Vuelto loco en la prisión el abate Faria, por su misma locura, estaba condenado a no salir nunca de ella. En cuanto a Dantés, el inspector le cumplió su palabra, examinando el libro de registro cuando volvió a los aposentos del gobernador. Así decía la nota referente a él:

Edmundo Dantés
: Bonapartista acérrimo. Ha tomado una parte muy activa en la vuelta de Napoleón. Téngase muy vigilado y con el mayor secreto. Esta nota era de otra letra y de otra tinta que las demás del registro, lo que prueba que no ha sido anotada de la prisión de Edmundo. La acusación era bastante positiva para dudar de ella. El inspector escribió, pues, debajo:

«Nada se puede hacer por él».

Esta visita había hecho revivir a Dantés. Desde su entrada en el calabozo se había olvidado de contar los días; pero el inspector le había dado una fecha nueva, y no la olvidó esta vez, sino que arrancando de la pared un pedazo de yeso escribió en el muro: «30 de julio de 1816». Desde este momento señaló con una raya cada día que pasaba para poder calcular el tiempo.
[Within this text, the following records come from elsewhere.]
variable {V : Type*} [Fintype V] [DecidableEq V] (G : SimpleGraph V) [DecidableRel G.Adj]

/-! ### §1 Eulerian cuts and Remark 33's half-cut divisor -/

/-- An **Eulerian cut** (the side `X`): «a partition of `V(G)` into non-empty disjoint subsets
`X` and `X′` in such a way that there are an even number of edges connecting each vertex in `X`
(resp. `X′`) to vertices in `X′` (resp. `X`)». [cite: BakerNorine2009, §4.2] -/
def IsEulerianCut (X : Finset V) : Prop :=
  X.Nonempty ∧ Xᶜ.Nonempty ∧ (∀ v ∈ X, Even #(G.neighborFinset v \ X)) ∧
    ∀ v ∉ X, Even #(G.neighborFinset v ∩ X)

/-- Unfolding `IsEulerianCut`. [cite: BakerNorine2009, §4.2] -/
theorem isEulerianCut_iff (X : Finset V) :
    IsEulerianCut G X ↔ X.Nonempty ∧ Xᶜ.Nonempty ∧ (∀ v ∈ X, Even #(G.neighborFinset v \ X)) ∧
      ∀ v ∉ X, Even #(G.neighborFinset v ∩ X) := Iff.rfl

/-- Remark 33's divisor: «`D(x) := ½ outdeg_X(x)` for `x ∈ X`, and `D(y) := −½ outdeg_Y(y)` for
`y ∈ Y`» (`Y = Xᶜ`; integer division, exact for an Eulerian cut). [cite: BakerNorine2009, Remark 33] -/
def halfCutDivisor (X : Finset V) : V → ℤ := fun v =>
  if v ∈ X then (#(G.neighborFinset v \ X) : ℤ) / 2 else -((#(G.neighborFinset v ∩ X) : ℤ) / 2)

/-- Unfolding `halfCutDivisor`. [cite: BakerNorine2009, Remark 33] -/
theorem halfCutDivisor_apply (X : Finset V) (v : V) :
    halfCutDivisor G X v = if v ∈ X then (#(G.neighborFinset v \ X) : ℤ) / 2
      else -((#(G.neighborFinset v ∩ X) : ℤ) / 2) := rfl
Transcurrieron días, semanas y meses, y Dantés seguía confiado. Empezó por fijar para su salida de la cárcel un término de quince días, pues suponiendo que el inspector no tuviese en su asunto sino la mitad del interés que él mismo tenía, le bastaba con ese plazo. Transcurrido también éste, pensó que era absurdo creer que el inspector se ocupase en tal cosa antes de su regreso a París, y como su vuelta era imposible sin terminar la visita, que debía durar lo menos un mes o dos, alargó Edmundo su plazo hasta tres meses. Pasados éstos hizo otro cálculo, prolongándolos hasta seis; pero cuando éstos pasaron también, halló que juntos los primeros días con los meses había esperado diez y medio.

Durante dicho tiempo en nada había mudado su situación; ninguna nueva de consuelo había tenido, y seguía como siempre mudo su carcelero. Dantés empezó a dudar de sus sentidos, a creer que lo que tomaba por un recuerdo no era sino una visión de su fantasía, y que aquel ángel consolador solamente había bajado a su calabozo en alas de un sueño.
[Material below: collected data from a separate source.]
/-- For a top shape `κ` and an outside position `q`, the block of `q` in `pairsOf κ` is its axis class.
[cite: MadrasSlade1993, Definition 1.2.4; lane plumbing] -/
theorem blockOf_pairsOf {j : ℕ} (hm : m = 2 * j) {κ : Word m m} (hκ : κ ∈ shapeClass j m (topVec m p)) (hp : p + 4 ≤ m)
    {q : Fin m} (hq : ¬ InB p q) : blockOf (pairsOf p κ) q = axCls κ q := by
  classical
  have h := pairsOf_mem_pairPartitions hm hκ hp
  rw [HiggsFluctMeasureWickPairings.mem_pairPartitions] at h
  exact h.1.eq_blockOf (Finset.mem_image_of_mem _ (mem_outside.2 hq)) (self_mem_axCls κ q)

/-- ★ LEFT INVERSE: rebuilding from the matching and the signs of a top shape gives the shape back.
[cite: MadrasSlade1993, Definition 1.2.4; lane lemma] -/
theorem canon_mkWord_pairsOf_signsOf {j : ℕ} (hm : m = 2 * j) {κ : Word m m} (hκ : κ ∈ shapeClass j m (topVec m p))
    (hp : p + 4 ≤ m) : canon (mkWord hp (pairsOf p κ) (signsOf p κ)) = κ := by
  classical
  have hcan : canon κ = κ := by
    unfold shapeClass at hκ
    simp only [Finset.mem_filter, Finset.mem_univ, true_and] at hκ
    exact hκ.1
  have hπ := pairsOf_mem_pairPartitions hm hκ hp
  obtain ⟨h2, h3, -⟩ := top_block hm hκ hp
  have hst : SameType (mkWord hp (pairsOf p κ) (signsOf p κ)) κ := by
    refine ⟨fun q q' => ?_, fun q => ?_⟩
    · change axisOf hp (pairsOf p κ) q = axisOf hp (pairsOf p κ) q' ↔ _
      rw [axisOf_eq_iff hp hπ]
      have hmem : (κ q).1 = (κ q').1 ↔ q ∈ axCls κ q' := mem_axCls.symm
      rw [hmem]
      by_cases hq : InB p q <;> by_cases hq' : InB p q'
      · rw [axCls_of_inB hm hκ hp hq', Finset.mem_filter]
        simp only [hq, hq', true_and, not_true_eq_false, false_and, or_false, Finset.mem_univ]
      · refine iff_of_false ?_ fun h => hq' ?_
        · rintro (⟨-, h, -⟩ | ⟨h, -, -⟩)
          · exact hq' h
          · exact h hq
        · exact absurd hq (mem_outside.1 (axCls_subset_outside hm hκ hp hq' h))
      · refine iff_of_false ?_ fun h => hq ?_
        · rintro (⟨h, -, -⟩ | ⟨-, h, -⟩)
          · exact hq h
          · exact h hq'
        · rw [axCls_of_inB hm hκ hp hq', Finset.mem_filter] at h
          exact h.2.1
      · rw [blockOf_pairsOf hm hκ hp hq, blockOf_pairsOf hm hκ hp hq']
        simp only [hq, hq', not_false_eq_true, true_and, false_and, false_or]
        constructor
        · intro h; rw [← h]; exact self_mem_axCls κ q
        · intro h; rw [axCls_eq_of_mem h]
    · change signOf hp (signsOf p κ) q = (κ q).2
      unfold signOf signsOf freePos
      by_cases e2 : q.val = p + 2
      · rw [if_pos e2]
        have hq : q = ⟨p + 2, by omega⟩ := Fin.ext e2
        rw [hq, h2]
        simp
      · by_cases e3 : q.val = p + 3
        · rw [if_neg e2, if_pos e3]
          have hq : q = ⟨p + 3, by omega⟩ := Fin.ext e3
          rw [hq, h3]
          simp
        · rw [if_neg e2, if_neg e3]
          simp [e2, e3]
  rw [hst.canon_eq, hcan]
Al cabo de un año trasladaron al gobernador del castillo, obteniendo el antiguo el mando de la fortaleza de Ham, a la que se llevó muchos de sus dependientes, entre ellos el carcelero de Edmundo. Llegó el nuevo gobernador, y como le costase mucho trabajo recordar los nombres de los presos, se los hizo representar por números. Este horrible hotel tenía unas cincuenta habitaciones, cuyos números respectivos tomaron sus habitantes. ¡El desgraciado marino dejó de llamarse Edmundo Dantés, conociéndose tan sólo por el número 34!

Capítulo
XV
El número 34 y el número 27

D
antés pasó por todos los grados de desventura que experimentan los presos olvidados en el fondo de sus calabozos. Comenzó por recurrir al orgullo, que es una consecuencia de la esperanza y un íntimo convencimiento de la propia inocencia; después dudó de su inocencia, lo que no dejaba de justificar un tanto las suposiciones de locura del gobernador, y por último cayó del pedestal de su orgullo, y no para implorar a Dios, sino a los hombres. Dios es el último recurso. El desgraciado que debería comenzar por él, no llega a implorarle sino después de haber agotado todas sus esperanzas.
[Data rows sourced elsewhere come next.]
import Summits.QuantumFields.YangMills.Theorems.LuscherReductionDressedRitzLiftLeakageResidual
import Mathlib.Analysis.Complex.Exponential
import HarnessLib

/-!
# Crux `DressedRitz` (stmt-QuantumFields-20205), line «polyakovlift» r5, stub S-LEAK `stub_liftLeakage` — support XXI-a:
# Rayleigh-quotient bookkeeping for the width slot (CW): residual laws at the Rayleigh quotient; Rayleigh gaps from ratio universality

Support module (fleet seat ym-20205-polyakovlift-s1 gen 1; `--supports stmt-QuantumFields-20205`, helper, no closure claim).  Lemmas for XXI-b
(`…LiftLeakageWidthFree.lean`), which discharges the fine-theory part of the width slot (CW) of S-LEAK's located core by the registered neighbour stub
S-UNIV′ (`ChannelUniversalityAt`, clause (A5): the Rayleigh quotient of every dressed channel vector equals `λ₀/μ₀` times its one-site shadow's, to `e^{±Cλ²/L}`):

* `residual_at_rayleigh_le` — a residual law `‖(K_β − a)v‖² ≤ ρ‖v‖²` at ANY `a` implies the one at the Rayleigh quotient `a = ⟨v,K_βv⟩/‖v‖²` (same `ρ`;
  the Rayleigh quotient minimises the residual; null vectors included);
* `ratio_gap_le` — real-number lemma: from the (A5) pair «upper for `i`, lower for `i′`», `E ≥ 1`, `R^o_i ≤ m₀`:
  `R^f_i − R^f_{i′} ≤ l₀(E − E⁻¹) + (l₀/m₀)|R^o_i − R^o_{i′}|`;
* `ratio_forms_of_products` — product ⟹ ratio forms of the (A5) pair; `exp_sub_exp_neg_le_four_mul` — `e^y − e^{−y} ≤ 4y` on `[0,1]`;
* ★ `rayleigh_width_sq_le` — `(R^f_i − R^f_{i′})² ≤ 32·l₀²·y² + 2·(l₀/m₀)²·(R^o_i − R^o_{i′})²` for `E = e^y`, `0 ≤ y ≤ 1`, given both (A5) pairs.

HONEST FRAMING: elementary inequalities; `stub_liftLeakage` stays OPEN; nothing here bears on infinite volume, the continuum limit or the Clay gap.
References: T. Kato, J. Phys. Soc. Japan 4 (1949) 334 [cite: Kato1949, §1]; M. Lüscher, NPB 219 (1983) 233 [cite: Luscher1983, §3].
-/

set_option autoImplicit false

noncomputable section

open MeasureTheory Filter Topology
open Literature.MathematicalPhysics.QuantumFieldTheory
open Literature.MathematicalPhysics.QuantumLattice
open scoped BigOperators

namespace Summit.QuantumFields.YangMills.Theorems.FemtoTransferGap.LiftLeak

/-! ## §1 Residual laws transfer to the Rayleigh quotient -/

section Femto

variable {L : ℕ} [NeZero L]

/-- ★ **A residual law at any `a` gives the residual law at the Rayleigh quotient** (physical `v`; if `‖v‖² = 0` then `K_βv` is null too).
[cite: Kato1949, §1] -/
theorem residual_at_rayleigh_le (β : ℝ) {v : GaugeConfig 3 L SU2 → ℝ} (hv : IsPhys v) {a ρ : ℝ}
    (h : l2 (transferApply β v - a • v) (transferApply β v - a • v) ≤ ρ * l2 v v) :
    l2 (transferApply β v - (l2 v (transferApply β v) / l2 v v) • v) (transferApply β v - (l2 v (transferApply β v) / l2 v v) • v) ≤
      ρ * l2 v v := by
  rcases (l2_self_nonneg v).eq_or_lt with h0 | hpos
  · -- null vector: `‖K_βv‖² = ⟨v, K_β(K_βv)⟩ ≤ ‖v‖·‖K_βK_βv‖ = 0`
    have hKv : IsPhys (transferApply β v) := isPhys_transferApply β hv
    have hKKv : IsPhys (transferApply β (transferApply β v)) := isPhys_transferApply β hKv
    have hcs := sq_l2_le hv hKKv
    rw [← h0, zero_mul] at hcs
    have hz : l2 v (transferApply β (transferApply β v)) = 0 := pow_eq_zero_iff two_ne_zero |>.mp (le_antisymm hcs (sq_nonneg _))
    have hKK : l2 (transferApply β v) (transferApply β v) = 0 := by rw [l2_transferApply_comm β hv hKv, hz]
    rw [← h0, div_zero, zero_smul, sub_zero, hKK, mul_zero]
  · exact residual_le_of_leakage β hv hpos (leakage_of_residual β hv h)

end Femto

/-! ## §2 Rayleigh gaps from ratio universality -/

section Real

/-- **One-sided Rayleigh gap from the (A5) pair «upper for `i`, lower for `i′`»**: with `E ≥ 1`, `m₀ > 0`, `l₀ ≥ 0`, `R^o_i ≤ m₀`,
`R^f_i·m₀ ≤ E·R^o_i·l₀` and `R^o_{i′}·l₀ ≤ E·R^f_{i′}·m₀` give `R^f_i − R^f_{i′} ≤ l₀(E − E⁻¹) + (l₀/m₀)|R^o_i − R^o_{i′}|`. [folklore] -/
theorem ratio_gap_le {RF RF' RO RO' l0 m0 E : ℝ} (hm0 : 0 < m0) (hl0 : 0 ≤ l0) (hE : 1 ≤ E) (hROm : RO ≤ m0)
    (hup : RF * m0 ≤ E * (RO * l0)) (hlow : RO' * l0 ≤ E * (RF' * m0)) :
    RF - RF' ≤ l0 * (E - E⁻¹) + l0 / m0 * |RO - RO'| := by
  have hEpos : 0 < E := lt_of_lt_of_le one_pos hE
  have hEinv : E⁻¹ ≤ 1 := inv_le_one_of_one_le₀ hE
  have hEinv0 : 0 ≤ E⁻¹ := inv_nonneg.mpr hEpos.le
  -- `RF ≤ E·RO·l0/m0` and `RF' ≥ RO'·l0/(E·m0)`
  have h1 : RF ≤ E * RO * (l0 / m0) := by
    rw [show E * RO * (l0 / m0) = E * (RO * l0) / m0 by ring, le_div_iff₀ hm0]; exact hup
  have h2 : E⁻¹ * RO' * (l0 / m0) ≤ RF' := by
    rw [show E⁻¹ * RO' * (l0 / m0) = RO' * l0 / (E * m0) by field_simp, div_le_iff₀ (mul_pos hEpos hm0)]
    linarith
  -- `E·RO − E⁻¹·RO' = (E − E⁻¹)·RO + E⁻¹·(RO − RO') ≤ (E − E⁻¹)·m0 + |RO − RO'|`
  have hEE : 0 ≤ E - E⁻¹ := by linarith
  have h3 : E * RO - E⁻¹ * RO' ≤ (E - E⁻¹) * m0 + |RO - RO'| := by
    have h31 : (E - E⁻¹) * RO ≤ (E - E⁻¹) * m0 := mul_le_mul_of_nonneg_left hROm hEE
    have h32 : E⁻¹ * (RO - RO') ≤ |RO - RO'| :=
      (mul_le_mul_of_nonneg_left (le_abs_self _) hEinv0).trans (mul_le_of_le_one_left (abs_nonneg _) hEinv)
    nlinarith
  have hlm : 0 ≤ l0 / m0 := div_nonneg hl0 hm0.le
  calc RF - RF' ≤ E * RO * (l0 / m0) - E⁻¹ * RO' * (l0 / m0) := by linarith
    _ = (l0 / m0) * (E * RO - E⁻¹ * RO') := by ring
    _ ≤ (l0 / m0) * ((E - E⁻¹) * m0 + |RO - RO'|) := mul_le_mul_of_nonneg_left h3 hlm
    _ = l0 * (E - E⁻¹) + l0 / m0 * |RO - RO'| := by field_simp

/-- **Ratio forms of the (A5) product inequalities** (`n_f, n_o > 0`):
`d_f n_o m₀ ≤ E d_o n_f l₀` and `d_o n_f l₀ ≤ E d_f n_o m₀` give `(d_f/n_f) m₀ ≤ E (d_o/n_o) l₀` and `(d_o/n_o) l₀ ≤ E (d_f/n_f) m₀`. [folklore] -/
theorem ratio_forms_of_products {dF nF dO nO l0 m0 E : ℝ} (hnF : 0 < nF) (hnO : 0 < nO)
    (a1 : dF * nO * m0 ≤ E * (dO * nF * l0)) (a2 : dO * nF * l0 ≤ E * (dF * nO * m0)) :
    dF / nF * m0 ≤ E * (dO / nO * l0) ∧ dO / nO * l0 ≤ E * (dF / nF * m0) := by
  constructor
  · rw [div_mul_eq_mul_div, div_le_iff₀ hnF, show E * (dO / nO * l0) * nF = E * (dO * nF * l0) / nO by field_simp,
      le_div_iff₀ hnO]
    calc dF * m0 * nO = dF * nO * m0 := by ring
      _ ≤ _ := a1
  · rw [div_mul_eq_mul_div, div_le_iff₀ hnO, show E * (dF / nF * m0) * nO = E * (dF * nO * m0) / nF by field_simp,
      le_div_iff₀ hnF]
    calc dO * l0 * nF = dO * nF * l0 := by ring
      _ ≤ _ := a2

/-- `e^y − e^{−y} ≤ 4y` for `0 ≤ y ≤ 1`. [folklore] -/
theorem exp_sub_exp_neg_le_four_mul {y : ℝ} (hy0 : 0 ≤ y) (hy1 : y ≤ 1) : Real.exp y - Real.exp (-y) ≤ 4 * y := by
  have ha : |y| ≤ 1 := by rw [abs_of_nonneg hy0]; exact hy1
  have hb : |-y| ≤ 1 := by rw [abs_neg]; exact ha
  have h1 := Real.abs_exp_sub_one_le ha
  have h2 := Real.abs_exp_sub_one_le hb
  rw [abs_of_nonneg hy0] at h1
  rw [abs_neg, abs_of_nonneg hy0] at h2
  have h1' := (le_abs_self _).trans h1
  have h2' := (neg_le_abs _).trans h2
  linarith

/-- ★ **Squared Rayleigh gap inside a one-site level from BOTH (A5) pairs**: with `E = e^y`, `0 ≤ y ≤ 1`, `m₀ > 0`, `l₀ ≥ 0`, `R^o_i, R^o_{i′} ≤ m₀`:
`(R^f_i − R^f_{i′})² ≤ 32·l₀²·y² + 2·(l₀/m₀)²·(R^o_i − R^o_{i′})²`. [cite: Luscher1983, §3] -/
theorem rayleigh_width_sq_le {RF RF' RO RO' l0 m0 y : ℝ} (hm0 : 0 < m0) (hl0 : 0 ≤ l0) (hy0 : 0 ≤ y) (hy1 : y ≤ 1)
    (hROm : RO ≤ m0) (hRO'm : RO' ≤ m0)
    (hup : RF * m0 ≤ Real.exp y * (RO * l0)) (hlow : RO * l0 ≤ Real.exp y * (RF * m0))
    (hup' : RF' * m0 ≤ Real.exp y * (RO' * l0)) (hlow' : RO' * l0 ≤ Real.exp y * (RF' * m0)) :
    (RF - RF') ^ 2 ≤ 32 * l0 ^ 2 * y ^ 2 + 2 * (l0 / m0) ^ 2 * (RO - RO') ^ 2 := by
  have hE : 1 ≤ Real.exp y := by simpa using Real.one_le_exp hy0
  have hEE : Real.exp y - (Real.exp y)⁻¹ ≤ 4 * y := by rw [← Real.exp_neg]; exact exp_sub_exp_neg_le_four_mul hy0 hy1
  have hEE0 : 0 ≤ Real.exp y - (Real.exp y)⁻¹ := by linarith [inv_le_one_of_one_le₀ hE]
  have g1 := ratio_gap_le hm0 hl0 hE hROm hup hlow'
  have g2 := ratio_gap_le hm0 hl0 hE hRO'm hup' hlow
  rw [abs_sub_comm RO' RO] at g2
  set A := l0 * (Real.exp y - (Real.exp y)⁻¹) with hA
  set B := l0 / m0 * |RO - RO'| with hB
  have hA0 : 0 ≤ A := mul_nonneg hl0 hEE0
  have hB0 : 0 ≤ B := mul_nonneg (div_nonneg hl0 hm0.le) (abs_nonneg _)
  have habs : |RF - RF'| ≤ A + B := abs_sub_le_iff.mpr ⟨g1, by linarith⟩
  have hsq : (RF - RF') ^ 2 ≤ (A + B) ^ 2 := by
    rw [← sq_abs (RF - RF')]; exact pow_le_pow_left₀ (abs_nonneg _) habs 2
  have hA4 : A ≤ l0 * (4 * y) := mul_le_mul_of_nonneg_left hEE hl0
  have hA2 : A ^ 2 ≤ (l0 * (4 * y)) ^ 2 := pow_le_pow_left₀ hA0 hA4 2
  have hB2 : B ^ 2 = (l0 / m0) ^ 2 * (RO - RO') ^ 2 := by rw [hB, mul_pow, sq_abs]
  nlinarith [sq_nonneg (A - B)]

end Real

end Summit.QuantumFields.YangMills.Theorems.FemtoTransferGap.LiftLeak

end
Pidió, pues, que le sacasen de su calabozo para ponerle en otro, aunque fuese más negro y más oscuro. Un cambio, aunque perdiendo, era siempre un cambio, y le proporcionaría por algún tiempo distracción. Pidió asimismo que le concediesen el pasear, y el tomar el aire, y libros e instrumentos. Nada le fue concedido; pero no por eso dejó de pedir, pues se había acostumbrado a hablar con su carcelero, que era más mudo que el anterior si es posible. Hablar con un hombre, aunque no le respondiese, había llegado a parecerle una gran felicidad. Hablaba para escuchar su propia voz, pues cierta vez que ensayó en hablar a solas, su voz le dio miedo.